__Instructions to follow__
Please output exactly the part of the records below that opens with the line containing "have hn'0 : n' ≠ 0 := by" and closes with the line containing "30958682112 * c₄", both lines included, and nothing else.

[Stored data]
---+---

/-! ## §2 The resupplied twin is good ORDINARY -/

/-- **A multiplicative-at-`3` curve with `3 ∣ v₃(Δ_min)` (peu ramifié) has a `3`-congruent twin with GOOD ORDINARY reduction
at `3`** — a global minimal model of the Hesse-pencil member at `(−c₆ + 3^{v₃(Δ)/3}c₄ : c₄)`; construction as in the parent
file, plus `a₃ ≡ b₂ = 4ρ ≢ 0 (mod 3)`. [cite: Fisher2012Hessian, Thm. 13.2 (n = 3)] [cite: SilvermanAEC2009, V.4.1 (a) and VII.5 Prop. 5.1] -/
theorem exists_goodOrd_twin_of_mult_of_three_dvd_padicValInt (W' : WeierstrassCurve ℚ) [W'.IsElliptic]
    [W'.IsGloballyMinimal] (hm : Mult W' 3) (hdvd : 3 ∣ padicValInt 3 W'.minimalDiscriminantInt) :
    ∃ (W'' : WeierstrassCurve ℚ) (_ : W''.IsElliptic) (_ : W''.IsGloballyMinimal),
      O6.ModPCongruent W'' W' 3 ∧ GoodOrd W'' 3 := by
  -- ### the integral invariants of `W′`
  set c₄ : ℤ := (integralModelInt W').c₄ with hc₄def
  set c₆ : ℤ := (integralModelInt W').c₆ with hc₆def
  have hc4W : W'.c₄ = (c₄ : ℚ) := c₄_eq_intCast_c₄_integralModelInt W'
  have hc6W : W'.c₆ = (c₆ : ℚ) := c₆_eq_intCast_c₆_integralModelInt W'
  have hΔmin : W'.minimalDiscriminantInt = (integralModelInt W').Δ := rfl
  have hrel : c₄ ^ 3 - c₆ ^ 2 = 1728 * W'.minimalDiscriminantInt := by
    rw [hΔmin, (integralModelInt W').c_relation]
  have hΔ0 : W'.minimalDiscriminantInt ≠ 0 := minimalDiscriminantInt_ne_zero W'
  have hc4u : ¬ (3 : ℤ) ∣ c₄ := by
    have h := not_dvd_c₄_of_hasMultiplicativeReductionAtPrime W' 3 hm
    exact_mod_cast h
  -- ### `n = 3n′`, `t = 3^{n′}`, `Δ_min = t³·δ` with `3 ∤ δ`
  obtain ⟨n', hn'⟩ := hdvd
  have h1 : 1 ≤ padicValInt 3 W'.minimalDiscriminantInt := one_le_padicValInt_minimalDiscriminantInt W' hm
  have hn'0 : n' ≠ 0 := by
    rintro rfl
    rw [mul_zero] at hn'
    omega
  obtain ⟨δ, hδ⟩ : ((3 : ℕ) : ℤ) ^ (3 * n') ∣ W'.minimalDiscriminantInt := by
    rw [← hn']
    exact padicValInt_dvd _
  have hδ3 : ¬ (3 : ℤ) ∣ δ := by
    rintro ⟨δ', rfl⟩
    have h : ((3 : ℕ) : ℤ) ^ (3 * n' + 1) ∣ W'.minimalDiscriminantInt := ⟨δ', by rw [hδ]; push_cast; ring⟩
    have h' := ((padicValInt_dvd_iff (3 * n' + 1) W'.minimalDiscriminantInt).mp h).resolve_left hΔ0
    omega
  set t : ℤ := 3 ^ n' with htdef
  have ht3 : (3 : ℤ) ∣ t := dvd_pow_self 3 hn'0
  have ht0 : t ≠ 0 := pow_ne_zero _ (by norm_num)
  have hD : c₄ ^ 3 - c₆ ^ 2 = 1728 * t ^ 3 * δ := by
    rw [hrel, hδ, htdef, ← pow_mul, mul_comm n' 3]
    push_cast
    ring
  have hc6u : ¬ (3 : ℤ) ∣ c₆ := by
    rintro ⟨x, hx⟩
    apply hc4u
    have h3 : (3 : ℤ) ∣ c₄ ^ 3 :=
      ⟨3 * x ^ 2 + 576 * t ^ 3 * δ, by linear_combination hD + (c₆ + 3 * x) * hx⟩
    exact Int.prime_three.dvd_of_dvd_pow h3
  -- ### the integers `A`, `B`, `G`
  set A : ℤ := c₄ ^ 5 - 13824 * c₄ ^ 2 * c₆ * δ + 10368 * c₄ ^ 3 * t * δ - 8957952 * c₄ * t ^ 2 * δ ^ 2 with hAdef
  set B : ℤ := c₄ ^ 6 * c₆ + 34560 * c₄ ^ 6 * δ - 23887872 * c₄ ^ 3 * c₆ * δ ^ 2 +
        35831808 * c₄ ^ 4 * t * δ ^ 2 - 25920 * c₄ ^ 4 * c₆ * t * δ + 10368 * c₄ ^ 5 * t ^ 2 * δ +
        44789760 * c₄ ^ 2 * c₆ * t ^ 2 * δ ^ 2 - 59719680 * c₄ ^ 3 * t ^ 3 * δ ^ 2 - 5159780352 * c₆ * t ^ 3 * δ ^ 3 +
        30958682112 * c₄ * t ^ 4 * δ ^ 3 with hBdef
  set G : ℤ := -4 * c₄ ^ 3 * c₆ - 6912 * c₄ ^ 3 * δ + t * (c₄ ^ 4 + 6912 * c₄ * c₆ * δ) - 10368 * c₄ ^ 2 * t ^ 2 * δ +
        2985984 * t ^ 3 * δ ^ 2 with hGdef
  have hA4 := hesseC4_member_eq hD
  have hB6 := hesseC6_member_eq hD
  have hG3 := hesseD_member_eq hD
  -- the syzygy `𝔠₄³ − 𝔠₆² = (c₄³ − c₆²)𝔇³` at the member, divided by `t¹²`
  have hAB : A ^ 3 - B ^ 2 = 1728 * δ * G ^ 3 := by
    rw [hAdef, hBdef, hGdef]
    linear_combination (26623333280885243904 * t ^ 6 * δ ^ 6 + 277326388342554624 * c₄ ^ 2 * t ^ 5 * δ ^ 5
      + 246512345193381888 * c₄ ^ 3 * t ^ 3 * δ ^ 5 + 570630428688384 * c₄ ^ 3 * c₆ * t ^ 3 * δ ^ 4
      - 1150176957825024 * c₄ ^ 4 * t ^ 4 * δ ^ 4 + 1283918464548864 * c₄ ^ 5 * t ^ 2 * δ ^ 4
      - 990677827584 * c₄ ^ 5 * c₆ * t ^ 2 * δ ^ 3 + 570630428688384 * c₄ ^ 6 * δ ^ 4
      + 1135151677440 * c₄ ^ 6 * t ^ 3 * δ ^ 3 + 2641807540224 * c₄ ^ 6 * c₆ * δ ^ 3
      - 2724364025856 * c₄ ^ 7 * t * δ ^ 3 + 573308928 * c₄ ^ 7 * c₆ * t * δ ^ 2 - 385191936 * c₄ ^ 8 * t ^ 2 * δ ^ 2
      - 1194393600 * c₄ ^ 9 * δ ^ 2 - 110592 * c₄ ^ 9 * c₆ * δ + 31104 * c₄ ^ 10 * t * δ + c₄ ^ 12) * hD
  -- ### `A`, `G` are `3`-adic units
  have hA3 : ¬ (3 : ℤ) ∣ A := by
    intro hA
    apply hc4u
    have h5 : (3 : ℤ) ∣ c₄ ^ 5 := by
      have hx : c₄ ^ 5 = A + 3 * (4608 * c₄ ^ 2 * c₆ * δ - 3456 * c₄ ^ 3 * t * δ + 2985984 * c₄ * t ^ 2 * δ ^ 2) := by
        rw [hAdef]; ring
      rw [hx]
      exact dvd_add hA (dvd_mul_right 3 _)
    exact Int.prime_three.dvd_of_dvd_pow h5
  have hG3' : ¬ (3 : ℤ) ∣ G := by
    intro hG
    have hx : 4 * c₄ ^ 3 * c₆ = -G + t * (c₄ ^ 4 + 6912 * c₄ * c₆ * δ) +
        3 * (-2304 * c₄ ^ 3 * δ - 3456 * c₄ ^ 2 * t ^ 2 * δ + 995328 * t ^ 3 * δ ^ 2) := by
      rw [hGdef]; ring
    have h4 : (3 : ℤ) ∣ 4 * c₄ ^ 3 * c₆ := by
      rw [hx]
      exact dvd_add (dvd_add (dvd_neg.mpr hG) (dvd_mul_of_dvd_left ht3 _)) (dvd_mul_right 3 _)
    rcases Int.prime_three.dvd_or_dvd h4 with h | h
    · rcases Int.prime_three.dvd_or_dvd h with h' | h'
      · norm_num at h'
      · exact hc4u (Int.prime_three.dvd_of_dvd_pow h')
    · exact hc6u h
  have hG0 : G ≠ 0 := fun h ↦ hG3' (h ▸ dvd_zero 3)
  -- ### `ρ` with `27 ∣ Aρ + B`; then `3 ∣ ρ² − A`, `27 ∣ ρ³ − 3Aρ − 2B`
  obtain ⟨a, b, hab⟩ := Irreducible.coprime_pow_of_not_dvd 3 Int.prime_three.irreducible hA3
  set ρ : ℤ := -(a * B) with hρdef
  have hρ : A * ρ + B = 3 ^ 3 * (b * B) := by
    rw [hρdef]; linear_combination (-B) * hab
  have hk4' : (3 : ℤ) ^ 3 ∣ A ^ 2 * (ρ ^ 2 - A) := by
    have hx : A ^ 2 * (ρ ^ 2 - A) = (A * ρ + B) * (A * ρ - B) - 1728 * δ * G ^ 3 := by
      linear_combination (-1 : ℤ) * hAB
    rw [hx, hρ]
    exact dvd_sub (dvd_mul_of_dvd_left (dvd_mul_right _ _) _) ⟨64 * δ * G ^ 3, by ring⟩
  have h3A : (3 : ℤ) ∣ ρ ^ 2 - A := by
    have h := (dvd_pow_self (3 : ℤ) (by norm_num : (3 : ℕ) ≠ 0)).trans hk4'
    rcases Int.prime_three.dvd_or_dvd h with h' | h'
    · exact absurd (Int.prime_three.dvd_of_dvd_pow h') hA3
    · exact h'
  have h27 : (3 : ℤ) ^ 3 ∣ ρ ^ 3 - 3 * A * ρ - 2 * B := by
    have hcop3 : IsCoprime ((3 : ℤ) ^ 3) (A ^ 3) :=
      (Irreducible.coprime_pow_of_not_dvd 3 Int.prime_three.irreducible hA3).symm.pow_right
    refine hcop3.dvd_of_dvd_mul_left ?_
    have hid : A ^ 3 * (ρ ^ 3 - 3 * A * ρ - 2 * B) =
        (A * ρ + B) * ((A * ρ + B) ^ 2 - 3 * B * (A * ρ + B) + 3 * B ^ 2 - 3 * A ^ 3) + B * (A ^ 3 - B ^ 2) := by
      ring
    rw [hid, hρ, hAB]
    exact dvd_add (dvd_mul_of_dvd_left (dvd_mul_right _ _) _) ⟨B * (64 * δ * G ^ 3), by ring⟩
  obtain ⟨k₄, hk₄⟩ := h3A
  obtain ⟨k₆, hk₆⟩ := h27
  -- ### the integer model `M = [0, ρ, 0, k₄, k₆]`: `c₄ = 16A`, `c₆ = 64B`, `Δ = 2¹²δG³`
  set M : WeierstrassCurve ℤ := ⟨0, ρ, 0, k₄, k₆⟩ with hMdef
  have hMc4 : M.c₄ = 16 * A := by
    simp only [hMdef, WeierstrassCurve.c₄, WeierstrassCurve.b₂, WeierstrassCurve.b₄]
    linear_combination (16 : ℤ) * hk₄
  have hMc6 : M.c₆ = 64 * B := by
    simp only [hMdef, WeierstrassCurve.c₆, WeierstrassCurve.b₂, WeierstrassCurve.b₄, WeierstrassCurve.b₆]
    linear_combination (-96 * ρ) * hk₄ + 32 * hk₆
  have hMΔ : M.Δ = 2 ^ 12 * δ * G ^ 3 := by
    have h := M.c_relation
    rw [hMc4, hMc6] at h
    have h' : (1728 : ℤ) * M.Δ = 1728 * (2 ^ 12 * δ * G ^ 3) := by
      rw [h]; linear_combination (4096 : ℤ) * hAB
    exact mul_left_cancel₀ (by norm_num) h'
  have hMΔ3 : ¬ (3 : ℤ) ∣ M.Δ := by
    rw [hMΔ]
    intro h
    rcases Int.prime_three.dvd_or_dvd h with h1 | h1
    · rcases Int.prime_three.dvd_or_dvd h1 with h2 | h2
      · have h3 := Int.prime_three.dvd_of_dvd_pow h2
        norm_num at h3
      · exact hδ3 h2
    · exact hG3' (Int.prime_three.dvd_of_dvd_pow h1)
  -- ### the member over `ℚ` and the change of variables `(u, r) = (3t, 3t²ρ)`
  have hDq : (c₄ : ℚ) ^ 3 - (c₆ : ℚ) ^ 2 = 1728 * (t : ℚ) ^ 3 * (δ : ℚ) := by exact_mod_cast hD
  have htq : (t : ℚ) ≠ 0 := by exact_mod_cast ht0
  have h3tq : (3 : ℚ) * (t : ℚ) ≠ 0 := mul_ne_zero (by norm_num) htq
  have hAq : ((A : ℤ) : ℚ) = (c₄ : ℚ) ^ 5 - 13824 * (c₄ : ℚ) ^ 2 * c₆ * δ + 10368 * (c₄ : ℚ) ^ 3 * t * δ -
      8957952 * (c₄ : ℚ) * t ^ 2 * δ ^ 2 := by
    rw [hAdef]; push_cast; ring
  have hBq : ((B : ℤ) : ℚ) = (c₄ : ℚ) ^ 6 * c₆ + 34560 * (c₄ : ℚ) ^ 6 * δ - 23887872 * (c₄ : ℚ) ^ 3 * c₆ * δ ^ 2 +
      35831808 * (c₄ : ℚ) ^ 4 * t * δ ^ 2 - 25920 * (c₄ : ℚ) ^ 4 * c₆ * t * δ + 10368 * (c₄ : ℚ) ^ 5 * t ^ 2 * δ +
      44789760 * (c₄ : ℚ) ^ 2 * c₆ * t ^ 2 * δ ^ 2 - 59719680 * (c₄ : ℚ) ^ 3 * t ^ 3 * δ ^ 2 -
      5159780352 * (c₆ : ℚ) * t ^ 3 * δ ^ 3 + 30958682112 * (c₄ : ℚ) * t ^ 4 * δ ^ 3 := by
    rw [hBdef]; push_cast; ring
  have hGq : ((G : ℤ) : ℚ) = -4 * (c₄ : ℚ) ^ 3 * c₆ - 6912 * (c₄ : ℚ) ^ 3 * δ + t * ((c₄ : ℚ) ^ 4 + 6912 * c₄ * c₆ * δ) -
      10368 * (c₄ : ℚ) ^ 2 * t ^ 2 * δ + 2985984 * (t : ℚ) ^ 3 * δ ^ 2 := by
    rw [hGdef]; push_cast; ring
  have hmem : hessePencil3 W'.c₄ W'.c₆ (-(c₆ : ℚ) + t * c₄) (c₄ : ℚ) =
      ⟨0, 0, 0, -27 * ((t : ℚ) ^ 4 * (A : ℚ)), -54 * ((t : ℚ) ^ 6 * (B : ℚ))⟩ := by
    rw [hessePencil3_eq, hc4W, hc6W, hAq, hBq]
    simp only [WeierstrassCurve.mk.injEq, true_and]
    exact ⟨by linear_combination (-27 : ℚ) * hesseC4_member_eq hDq,
      by linear_combination (-54 : ℚ) * hesseC6_member_eq hDq⟩
  -- the member is an elliptic curve: `𝔇 = t³G ≠ 0`
  haveI hell : (hessePencil3 W'.c₄ W'.c₆ (-(c₆ : ℚ) + t * c₄) (c₄ : ℚ)).IsElliptic :=
    isElliptic_hessePencil3_of_eval_hesseD3_ne_zero W'.c₄ W'.c₆ _ _ (by
      rw [eval_hesseD3, hc4W, hc6W]
      have h := hesseD_member_eq hDq
      have h' : (-(c₆ : ℚ) + ↑t * ↑c₄) ^ 4 - 6 * ↑c₄ * (-(c₆ : ℚ) + ↑t * ↑c₄) ^ 2 * (c₄ : ℚ) ^ 2 -
          8 * ↑c₆ * (-(c₆ : ℚ) + ↑t * ↑c₄) * (c₄ : ℚ) ^ 3 - 3 * (c₄ : ℚ) ^ 2 * (c₄ : ℚ) ^ 4 =
          (t : ℚ) ^ 3 * (G : ℚ) := by rw [hGq]; linear_combination h
      rw [h']
      exact mul_ne_zero (pow_ne_zero 3 htq) (by exact_mod_cast hG0))
  set C₁ : VariableChange ℚ := ⟨Units.mk0 ((3 : ℚ) * t) h3tq, 3 * (t : ℚ) ^ 2 * ρ, 0, 0⟩ with hC₁
  have hk₄q : (ρ : ℚ) ^ 2 - A = 3 * k₄ := by exact_mod_cast hk₄
  have hk₆q : (ρ : ℚ) ^ 3 - 3 * A * ρ - 2 * B = 3 ^ 3 * k₆ := by exact_mod_cast hk₆
  have hkey : C₁ • hessePencil3 W'.c₄ W'.c₆ (-(c₆ : ℚ) + t * c₄) (c₄ : ℚ) = M.baseChange ℚ := by
    rw [hmem, variableChange_def, hMdef, hC₁]
    simp only [WeierstrassCurve.baseChange, WeierstrassCurve.map, Units.val_inv_eq_inv_val, Units.val_mk0,
      WeierstrassCurve.mk.injEq, algebraMap_int_eq, eq_intCast, Int.cast_zero]
    refine ⟨by ring, ?_, by ring, ?_, ?_⟩
    · rw [inv_pow, inv_mul_eq_iff_eq_mul₀ (pow_ne_zero 2 h3tq)]
      ring
    · rw [inv_pow, inv_mul_eq_iff_eq_mul₀ (pow_ne_zero 4 h3tq)]
      linear_combination (27 * (t : ℚ) ^ 4) * hk₄q
    · rw [inv_pow, inv_mul_eq_iff_eq_mul₀ (pow_ne_zero 6 h3tq)]
      linear_combination (27 * (t : ℚ) ^ 6) * hk₆q
  -- ### a global minimal model of the member is the twin
  obtain ⟨C, hC⟩ :=
    WeierstrassCurve.hasGlobalMinimalModel_rat_holds (hessePencil3 W'.c₄ W'.c₆ (-(c₆ : ℚ) + t * c₄) (c₄ : ℚ))
  refine ⟨C • hessePencil3 W'.c₄ W'.c₆ (-(c₆ : ℚ) + t * c₄) (c₄ : ℚ), inferInstance, hC, ?_, ?_⟩
  · -- `3`-congruence: Fisher Thm. 13.2 transported along `C`
    obtain ⟨e₁, he₁⟩ := threeCongruent_hessePencil3_unconditional W' (-(c₆ : ℚ) + t * c₄) (c₄ : ℚ)
    obtain ⟨e₂, he₂⟩ :=
      (hessePencil3 W'.c₄ W'.c₆ (-(c₆ : ℚ) + t * c₄) (c₄ : ℚ)).exists_geomTorsion_addEquiv_smul C 3
    refine ⟨e₂.symm.trans e₁, fun σ P ↦ ?_⟩
    simp only [AddEquiv.trans_apply]
    rw [← he₁]
    congr 1
    apply e₂.injective
    rw [AddEquiv.apply_symm_apply, he₂, AddEquiv.apply_symm_apply]
  · -- good ORDINARY reduction at `3`: rescale to the integer model `M`, `3 ∤ Δ(M)`, `a₃ ≡ b₂(M) = 4ρ ≢ 0 (mod 3)`
    haveI := hC
    have hkey' : (C₁ * C⁻¹) • (C • hessePencil3 W'.c₄ W'.c₆ (-(c₆ : ℚ) + t * c₄) (c₄ : ℚ)) = M.baseChange ℚ := by
      rw [mul_smul, inv_smul_smul, hkey]
    have hgood : (C • hessePencil3 W'.c₄ W'.c₆ (-(c₆ : ℚ) + t * c₄) (c₄ : ℚ)).HasGoodReductionAtPrime 3 := by
      rw [← hasGoodReductionAtPrime_smul_iff _ (C₁ * C⁻¹) 3, hkey']
      exact hasGoodReductionAtPrime_baseChange_int_of_not_dvd_Δ M 3 hMΔ3
    refine ⟨hgood, fun h3a ↦ ?_⟩
    have hρ3 : ¬ (3 : ℤ) ∣ ρ := by
      intro h
      apply hA3
      have hx : A = ρ ^ 2 - 3 * k₄ := by linear_combination (-1 : ℤ) * hk₄
      rw [hx]
      exact dvd_sub (dvd_pow h two_ne_zero) (dvd_mul_right 3 _)
    have hb2 : M.b₂ = 4 * ρ := by
      simp only [hMdef, WeierstrassCurve.b₂]
      ring
    have hcast : ((Literature.NumberTheory.Automorphic.frobeniusTrace M 3 : ℤ) : ZMod 3) = 0 := by
      rw [← frobeniusTrace_eq_of_smul_eq_baseChange_int hkey' 3 hMΔ3, ZMod.intCast_zmod_eq_zero_iff_dvd]
      exact_mod_cast h3a
    rw [intCast_frobeniusTrace_three_eq_b₂ M hMΔ3, hb2, ZMod.intCast_zmod_eq_zero_iff_dvd] at hcast
    have h4ρ : (3 : ℤ) ∣ 4 * ρ := by exact_mod_cast hcast
    rcases Int.prime_three.dvd_or_dvd h4ρ with h | h
    · norm_num at h
    · exact hρ3 h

---+---

__Your solution__
  have hn'0 : n' ≠ 0 := by
    rintro rfl
    rw [mul_zero] at hn'
    omega
  obtain ⟨δ, hδ⟩ : ((3 : ℕ) : ℤ) ^ (3 * n') ∣ W'.minimalDiscriminantInt := by
    rw [← hn']
    exact padicValInt_dvd _
  have hδ3 : ¬ (3 : ℤ) ∣ δ := by
    rintro ⟨δ', rfl⟩
    have h : ((3 : ℕ) : ℤ) ^ (3 * n' + 1) ∣ W'.minimalDiscriminantInt := ⟨δ', by rw [hδ]; push_cast; ring⟩
    have h' := ((padicValInt_dvd_iff (3 * n' + 1) W'.minimalDiscriminantInt).mp h).resolve_left hΔ0
    omega
  set t : ℤ := 3 ^ n' with htdef
  have ht3 : (3 : ℤ) ∣ t := dvd_pow_self 3 hn'0
  have ht0 : t ≠ 0 := pow_ne_zero _ (by norm_num)
  have hD : c₄ ^ 3 - c₆ ^ 2 = 1728 * t ^ 3 * δ := by
    rw [hrel, hδ, htdef, ← pow_mul, mul_comm n' 3]
    push_cast
    ring
  have hc6u : ¬ (3 : ℤ) ∣ c₆ := by
    rintro ⟨x, hx⟩
    apply hc4u
    have h3 : (3 : ℤ) ∣ c₄ ^ 3 :=
      ⟨3 * x ^ 2 + 576 * t ^ 3 * δ, by linear_combination hD + (c₆ + 3 * x) * hx⟩
    exact Int.prime_three.dvd_of_dvd_pow h3
  -- ### the integers `A`, `B`, `G`
  set A : ℤ := c₄ ^ 5 - 13824 * c₄ ^ 2 * c₆ * δ + 10368 * c₄ ^ 3 * t * δ - 8957952 * c₄ * t ^ 2 * δ ^ 2 with hAdef
  set B : ℤ := c₄ ^ 6 * c₆ + 34560 * c₄ ^ 6 * δ - 23887872 * c₄ ^ 3 * c₆ * δ ^ 2 +
        35831808 * c₄ ^ 4 * t * δ ^ 2 - 25920 * c₄ ^ 4 * c₆ * t * δ + 10368 * c₄ ^ 5 * t ^ 2 * δ +
        44789760 * c₄ ^ 2 * c₆ * t ^ 2 * δ ^ 2 - 59719680 * c₄ ^ 3 * t ^ 3 * δ ^ 2 - 5159780352 * c₆ * t ^ 3 * δ ^ 3 +
        30958682112 * c₄ * t ^ 4 * δ ^ 3 with hBdef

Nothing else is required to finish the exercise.